• Directions for this task:
For the material below, return exactly the lines starting at the one holding "the constant-folding normaliser" and ending at the one holding "constant part and", counting both as part of the range.

◇ ◇ ◇

import Mathlib
import Summits.ValiantsHypothesis.ValiantsHypothesis.Theorems.ProofCarryingSymmetryRestorationQPConstNormNF
import Summits.ValiantsHypothesis.ValiantsHypothesis.Theorems.ProofCarryingSymmetryRestorationQPACSums
import Summits.ValiantsHypothesis.ValiantsHypothesis.Theorems.ProofCarryingSymmetryRestorationQPDistEq

/-!
# Route ProofCarryingSymmetry — crux `RestorationQP`, line `registered`, rung S3⁗ under stub S2″ (`stub_proofsToACEquiv`), part 5:
the constant-folding normaliser respects everything but distributivity

Continuation of parts 1–4 (`UCEq`; `acEq_of_addArgs_perm`; `sadd`, `smul`, `cnorm`; `NF`).  On
normal forms the smart sum and product are an AC-calculus absorbing units and constants:

* CONGRUENCE (`sadd_congr`, `smul_congr`): AC-equivalent normal forms have the same constant part and
  AC-equivalent non-constant parts (`asplit_rel`, `msplit_rel` — the constant is pinned to the right
  child of the root, and the pure parts have the same multiset of classes of flattened summands,
  whence are AC-equivalent by `acEq_of_addArgs_perm`);
* commutativity and associativity up to AC (`acEq_sadd_comm/assoc`, `acEq_smul_comm/assoc`), the
  unit laws (`sadd_const_zero`, `smul_const_zero`, `smul_const_one`) and the constant equations
  (`sadd_const_const`, `smul_const_const`) on the nose;
* THE KEY LEMMA **`acEq_cnorm_of_ucEq`**: `UCEq F G → ACEq (cnorm F) (cnorm G)` over constants with
  `0 ≠ 1` (induction on `UCEq`), and the registered helper `proofsToACEquiv_aux_constNorm`.

Everything is elementary and proved; no named facts.
-/

-- single-problem summit: `Summit.ValiantsHypothesis.ValiantsHypothesis.…` is the namespace by design (D-0017)
set_option linter.dupNamespace false

noncomputable section

open scoped Classical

◇ ◇ ◇

• Solved exercise:
the constant-folding normaliser respects everything but distributivity

Continuation of parts 1–4 (`UCEq`; `acEq_of_addArgs_perm`; `sadd`, `smul`, `cnorm`; `NF`).  On
normal forms the smart sum and product are an AC-calculus absorbing units and constants:

* CONGRUENCE (`sadd_congr`, `smul_congr`): AC-equivalent normal forms have the same constant part and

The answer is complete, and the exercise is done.